/-- **A ONE-LOW FIVE-ATOM LAW IS SDEC.**  For a law `{4: u₀, 6: u₁, 8: u₂, 10: u₃, 12: u₄}` (`uₛ ≥ 0`, `Σ uₛ = 1`, mean `m < 12`, `12x ≤ m`,
`0 < x < 1`) satisfying the six capacity inequalities `x(u₀+u₁) ≤ u₁`, `u₀ ≤ u₁`, `x(u₀+u₂) ≤ u₂`, `3u₀ ≤ u₂`, `x(u₀+u₃) ≤ u₃`, `2u₀ ≤ u₃`:
`SDEC x 12`.  The only positive low atom after an outer gate is `4` (when `T > 8`), shipped by ONE near route: `4 → 6` while `T < 9`,
`4 → 8` while `9 ≤ T < 11`, `4 → 10` when `T ≥ 11`. [this work] -/
theorem sdec_fiveAtom_oneLow {x u₀ u₁ u₂ u₃ u₄ : ℝ} (hx0 : 0 < x) (hx1 : x < 1) (e0n : 0 ≤ u₀) (_e1n : 0 ≤ u₁) (_e2n : 0 ≤ u₂)
    (_e3n : 0 ≤ u₃) (e4n : 0 ≤ u₄) (hsum : u₀ + u₁ + u₂ + u₃ + u₄ = 1) (hm12 : 4 * u₀ + 6 * u₁ + 8 * u₂ + 10 * u₃ + 12 * u₄ < 12)
    (h12x : 12 * x ≤ 4 * u₀ + 6 * u₁ + 8 * u₂ + 10 * u₃ + 12 * u₄)
    (key1 : x * (u₀ + u₁) ≤ u₁) (key2 : u₀ ≤ u₁) (key3 : x * (u₀ + u₂) ≤ u₂) (key4 : 3 * u₀ ≤ u₂) (key5 : x * (u₀ + u₃) ≤ u₃)
    (key6 : 2 * u₀ ≤ u₃) :
    SDEC x 12 FV[u₀, u₁, u₂, u₃, u₄] := by
  have l0 : ∀ h, 0 ≤ FV[u₀, u₁, u₂, u₃, u₄] h := by
    intro h; dsimp only; split_ifs <;> linarith
  have lM : ∀ h, 12 < h → FV[u₀, u₁, u₂, u₃, u₄] h = 0 := by
    intro h hh; dsimp only
    rw [if_neg (by omega), if_neg (by omega), if_neg (by omega), if_neg (by omega), if_neg (by omega)]; ring
  have l1 : ∑ h ∈ Finset.range (12 + 1), FV[u₀, u₁, u₂, u₃, u₄] h = 1 := by
    simp [Finset.sum_range_succ]; linarith
  have lmean : ∑ h ∈ Finset.range (12 + 1), (h : ℝ) * FV[u₀, u₁, u₂, u₃, u₄] h = (4 * u₀ + 6 * u₁ + 8 * u₂ + 10 * u₃ + 12 * u₄) := by
    simp [Finset.sum_range_succ]
  intro a ha0 ha1 j' hj'
  obtain ⟨g0, gM, g1⟩ := gate_laws 12 FV[u₀, u₁, u₂, u₃, u₄] a ha0.le ha1 l0 lM l1
  have gmean : ∑ h ∈ Finset.range (12 + 1), (h : ℝ) * gate FV[u₀, u₁, u₂, u₃, u₄] a h = a * ((4 * u₀ + 6 * u₁ + 8 * u₂ + 10 * u₃ + 12 * u₄)) := by
    rw [sum_mul_gate, lmean]
  set T : ℝ := a * ((4 * u₀ + 6 * u₁ + 8 * u₂ + 10 * u₃ + 12 * u₄)) with hT
  have hax0 : 0 < a * x := mul_pos ha0 hx0
  have haxx : a * x ≤ x := by
    have := mul_le_mul_of_nonneg_right ha1 hx0.le
    linarith
  have hax1 : a * x < 1 := by linarith
  have hmpos : 0 < 4 * u₀ + 6 * u₁ + 8 * u₂ + 10 * u₃ + 12 * u₄ := by linarith
  have hT0 : 0 < T := by rw [hT]; positivity
  have hTle : T ≤ (4 * u₀ + 6 * u₁ + 8 * u₂ + 10 * u₃ + 12 * u₄) := by
    have := mul_le_mul_of_nonneg_right ha1 (show (0 : ℝ) ≤ (4 * u₀ + 6 * u₁ + 8 * u₂ + 10 * u₃ + 12 * u₄) by positivity)
    linarith
  have hT12 : T < 12 := by linarith
  have hta : a * x * ((12 : ℕ) : ℝ) ≤ T := by
    have := mul_le_mul_of_nonneg_left h12x ha0.le
    push_cast; linarith
  have v1 : gate FV[u₀, u₁, u₂, u₃, u₄] a 1 = 0 := by rw [gate_apply]; norm_num
  have v2 : gate FV[u₀, u₁, u₂, u₃, u₄] a 2 = 0 := by rw [gate_apply]; norm_num
  have v3 : gate FV[u₀, u₁, u₂, u₃, u₄] a 3 = 0 := by rw [gate_apply]; norm_num
  have v5 : gate FV[u₀, u₁, u₂, u₃, u₄] a 5 = 0 := by rw [gate_apply]; norm_num
  have v4 : gate FV[u₀, u₁, u₂, u₃, u₄] a 4 = a * u₀ := by rw [gate_apply]; norm_num
  have v6 : gate FV[u₀, u₁, u₂, u₃, u₄] a 6 = a * u₁ := by rw [gate_apply]; norm_num
  have v8 : gate FV[u₀, u₁, u₂, u₃, u₄] a 8 = a * u₂ := by rw [gate_apply]; norm_num
  have v10 : gate FV[u₀, u₁, u₂, u₃, u₄] a 10 = a * u₃ := by rw [gate_apply]; norm_num
  by_cases hT8 : 8 < T
  ·
    obtain ⟨t, ht, htT, hTt, hcapt⟩ : ∃ t : ℕ, (t = 6 ∨ t = 8 ∨ t = 10) ∧ ((t : ℝ) ≤ T) ∧ (T < 4 + (t : ℝ)) ∧
        max (a * x) ((T - 2 * ((4 : ℕ) : ℝ)) / ((t : ℝ) - ((4 : ℕ) : ℝ))) *
          (gate FV[u₀, u₁, u₂, u₃, u₄] a 4 + gate FV[u₀, u₁, u₂, u₃, u₄] a t) ≤ gate FV[u₀, u₁, u₂, u₃, u₄] a t := by
      by_cases hT9 : T < 9
      · refine ⟨6, Or.inl rfl, by push_cast; linarith, by push_cast; linarith, ?_⟩
        have eθ : (T - 2 * ((4 : ℕ) : ℝ)) / (((6 : ℕ) : ℝ) - ((4 : ℕ) : ℝ)) = (T - 8) / 2 := by norm_num
        rw [eθ, v4, v6]
        have e0 : 0 ≤ u₀ + u₁ := by linarith
        rcases le_total (a * x) ((T - 8) / 2) with hle | hle
        · rw [max_eq_right hle]
          have hb : (T - 8) / 2 ≤ 1 / 2 := by linarith
          have h1 := mul_le_mul_of_nonneg_right hb e0
          have h2 : (1 : ℝ) / 2 * (u₀ + u₁) ≤ u₁ := by linarith
          have h3 := mul_le_mul_of_nonneg_left (h1.trans h2) ha0.le
          have e : (T - 8) / 2 * (a * u₀ + a * u₁) = a * ((T - 8) / 2 * (u₀ + u₁)) := by ring
          rw [e]; exact h3
        · rw [max_eq_left hle]
          have h1 := mul_le_mul_of_nonneg_right haxx e0
          have h3 := mul_le_mul_of_nonneg_left (h1.trans key1) ha0.le
          have e : a * x * (a * u₀ + a * u₁) = a * (a * x * (u₀ + u₁)) := by ring
          rw [e]; exact h3
      · by_cases hT11 : T < 11
        · have hT9' : 9 ≤ T := le_of_not_gt hT9
          refine ⟨8, Or.inr (Or.inl rfl), by push_cast; linarith, by push_cast; linarith, ?_⟩
          have eθ : (T - 2 * ((4 : ℕ) : ℝ)) / (((8 : ℕ) : ℝ) - ((4 : ℕ) : ℝ)) = (T - 8) / 4 := by norm_num
          rw [eθ, v4, v8]
          have e0 : 0 ≤ u₀ + u₂ := by linarith
          rcases le_total (a * x) ((T - 8) / 4) with hle | hle
          · rw [max_eq_right hle]
            have hb : (T - 8) / 4 ≤ 3 / 4 := by linarith
            have h1 := mul_le_mul_of_nonneg_right hb e0
            have h2 : (3 : ℝ) / 4 * (u₀ + u₂) ≤ u₂ := by linarith
            have h3 := mul_le_mul_of_nonneg_left (h1.trans h2) ha0.le
            have e : (T - 8) / 4 * (a * u₀ + a * u₂) = a * ((T - 8) / 4 * (u₀ + u₂)) := by ring
            rw [e]; exact h3
          · rw [max_eq_left hle]
            have h1 := mul_le_mul_of_nonneg_right haxx e0
            have h3 := mul_le_mul_of_nonneg_left (h1.trans key3) ha0.le
            have e : a * x * (a * u₀ + a * u₂) = a * (a * x * (u₀ + u₂)) := by ring
            rw [e]; exact h3
        · have hT11' : 11 ≤ T := le_of_not_gt hT11
          refine ⟨10, Or.inr (Or.inr rfl), by push_cast; linarith, by push_cast; linarith, ?_⟩
          have eθ : (T - 2 * ((4 : ℕ) : ℝ)) / (((10 : ℕ) : ℝ) - ((4 : ℕ) : ℝ)) = (T - 8) / 6 := by norm_num
          rw [eθ, v4, v10]
          have e0 : 0 ≤ u₀ + u₃ := by linarith
          rcases le_total (a * x) ((T - 8) / 6) with hle | hle
          · rw [max_eq_right hle]
            have hb : (T - 8) / 6 ≤ 2 / 3 := by linarith
            have h1 := mul_le_mul_of_nonneg_right hb e0
            have h2 : (2 : ℝ) / 3 * (u₀ + u₃) ≤ u₃ := by linarith
            have h3 := mul_le_mul_of_nonneg_left (h1.trans h2) ha0.le
            have e : (T - 8) / 6 * (a * u₀ + a * u₃) = a * ((T - 8) / 6 * (u₀ + u₃)) := by ring
            rw [e]; exact h3
          · rw [max_eq_left hle]
            have h1 := mul_le_mul_of_nonneg_right haxx e0
            have h3 := mul_le_mul_of_nonneg_left (h1.trans key5) ha0.le
            have e : a * x * (a * u₀ + a * u₃) = a * (a * x * (u₀ + u₃)) := by ring
            rw [e]; exact h3
    have ht12 : t ≤ 12 := by rcases ht with rfl | rfl | rfl <;> norm_num
    have htmem : t ∈ Finset.range (12 + 1) := Finset.mem_range.2 (by omega)
    have hθ1 : max (a * x) ((T - 2 * ((4 : ℕ) : ℝ)) / ((t : ℝ) - ((4 : ℕ) : ℝ))) < 1 := by
      refine max_lt hax1 ?_
      have h8 : T < 4 + (t : ℝ) := hTt
      rcases ht with rfl | rfl | rfl
      · rw [show (T - 2 * ((4 : ℕ) : ℝ)) / (((6 : ℕ) : ℝ) - ((4 : ℕ) : ℝ)) = (T - 8) / 2 by norm_num]; push_cast at h8; linarith
      · rw [show (T - 2 * ((4 : ℕ) : ℝ)) / (((8 : ℕ) : ℝ) - ((4 : ℕ) : ℝ)) = (T - 8) / 4 by norm_num]; push_cast at h8; linarith
      · rw [show (T - 2 * ((4 : ℕ) : ℝ)) / (((10 : ℕ) : ℝ) - ((4 : ℕ) : ℝ)) = (T - 8) / 6 by norm_num]; push_cast at h8; linarith
    have row4 : ∑ h ∈ Finset.range (12 + 1), (if 4 = 4 ∧ h = t then gate FV[u₀, u₁, u₂, u₃, u₄] a 4 else 0) = gate FV[u₀, u₁, u₂, u₃, u₄] a 4 := by
      rw [Finset.sum_eq_single_of_mem t htmem (fun h _ hh => by simp [hh])]
      simp
    have rowz : ∀ l : ℕ, l ≠ 4 → ∑ h ∈ Finset.range (12 + 1), (if l = 4 ∧ h = t then gate FV[u₀, u₁, u₂, u₃, u₄] a 4 else 0) = 0 := by
      intro l hl; exact Finset.sum_eq_zero fun h _ => by simp [hl]
    refine decAt_all_of_budget_near (a * x) 12 12 (gate FV[u₀, u₁, u₂, u₃, u₄] a)
      (fun l h => if l = 4 ∧ h = t then gate FV[u₀, u₁, u₂, u₃, u₄] a 4 else 0) T hax0 hax1 g0 gM g1 gmean hT0 hta ?_ ?_ ?_ ?_ ?_ ?_ j' hj'
    · intro l h; split_ifs
      · exact g0 4
      · exact le_rfl
    · intro l h hlh
      split_ifs at hlh with hc
      · obtain ⟨rfl, rfl⟩ := hc
        refine ⟨by norm_num, by push_cast; linarith, by omega, ht12, by push_cast; linarith, htT⟩
      · exact absurd hlh (lt_irrefl _)
    · intro l
      by_cases hl : l = 4
      · subst hl; rw [row4]
      · rw [rowz l hl]; exact g0 l
    · intro h
      by_cases hh : h = t
      · subst hh
        rw [Finset.sum_eq_single_of_mem 4 (by simp) (fun l _ hl => by simp [hl])]
        simp only [true_and, if_true]
        exact rate_mul_le_of_theta hθ1 hcapt (g0 4)
      · rw [Finset.sum_eq_zero (fun l _ => by simp [hh])]
        exact g0 h
    · intro l hl hlow hlt
      exfalso
      have hl6 : l < 6 := by
        have : (l : ℝ) < 6 := by
          have : (2 : ℝ) * l < 12 := lt_trans hlow hT12
          linarith
        exact_mod_cast this
      interval_cases l
      · rw [v1, rowz 1 (by norm_num)] at hlt; exact lt_irrefl _ hlt
      · rw [v2, rowz 2 (by norm_num)] at hlt; exact lt_irrefl _ hlt
      · rw [v3, rowz 3 (by norm_num)] at hlt; exact lt_irrefl _ hlt
      · rw [row4] at hlt; exact lt_irrefl _ hlt
      · rw [v5, rowz 5 (by norm_num)] at hlt; exact lt_irrefl _ hlt
    · have hL : ∑ l ∈ Finset.range (12 + 1), (if (1 ≤ l ∧ 2 * (l : ℝ) < T) then
          (gate FV[u₀, u₁, u₂, u₃, u₄] a l - ∑ h ∈ Finset.range (12 + 1), (if l = 4 ∧ h = t then gate FV[u₀, u₁, u₂, u₃, u₄] a 4 else 0)) * (T - l)
          else 0) = 0 := by
        refine Finset.sum_eq_zero fun l _ => ?_
        split_ifs with hc
        · have hl6 : l < 6 := by
            have : (l : ℝ) < 6 := by
              have : (2 : ℝ) * l < 12 := lt_trans hc.2 hT12
              linarith
            exact_mod_cast this
          have hl1 := hc.1
          interval_cases l
          · rw [v1, rowz 1 (by norm_num)]; ring
          · rw [v2, rowz 2 (by norm_num)]; ring
          · rw [v3, rowz 3 (by norm_num)]; ring
          · rw [row4]; ring
          · rw [v5, rowz 5 (by norm_num)]; ring
        · rfl
      rw [hL]
      exact Finset.sum_nonneg fun h _ => by
        split_ifs with hc
        · exact mul_nonneg (g0 h) (by linarith [hc.1])
        · exact le_rfl
  ·
    refine decAt_all_of_lowCeiling (a * x) 12 (gate FV[u₀, u₁, u₂, u₃, u₄] a) T hax0 hax1 g0 gM g1 gmean hT0 hta ?_ j' hj'
    intro l hl hlow hpos
    exfalso
    have hl4 : l < 4 := by
      have : (l : ℝ) < 4 := by linarith
      exact_mod_cast this
    interval_cases l
    · rw [v1] at hpos; exact lt_irrefl _ hpos
    · rw [v2] at hpos; exact lt_irrefl _ hpos
    · rw [v3] at hpos; exact lt_irrefl _ hpos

## Task
Only the lines holding the word "rcases" belong in the answer; copy them from the listing above.

## Exercise response
        rcases le_total (a * x) ((T - 8) / 2) with hle | hle
          rcases le_total (a * x) ((T - 8) / 4) with hle | hle
          rcases le_total (a * x) ((T - 8) / 6) with hle | hle
    have ht12 : t ≤ 12 := by rcases ht with rfl | rfl | rfl <;> norm_num
      rcases ht with rfl | rfl | rfl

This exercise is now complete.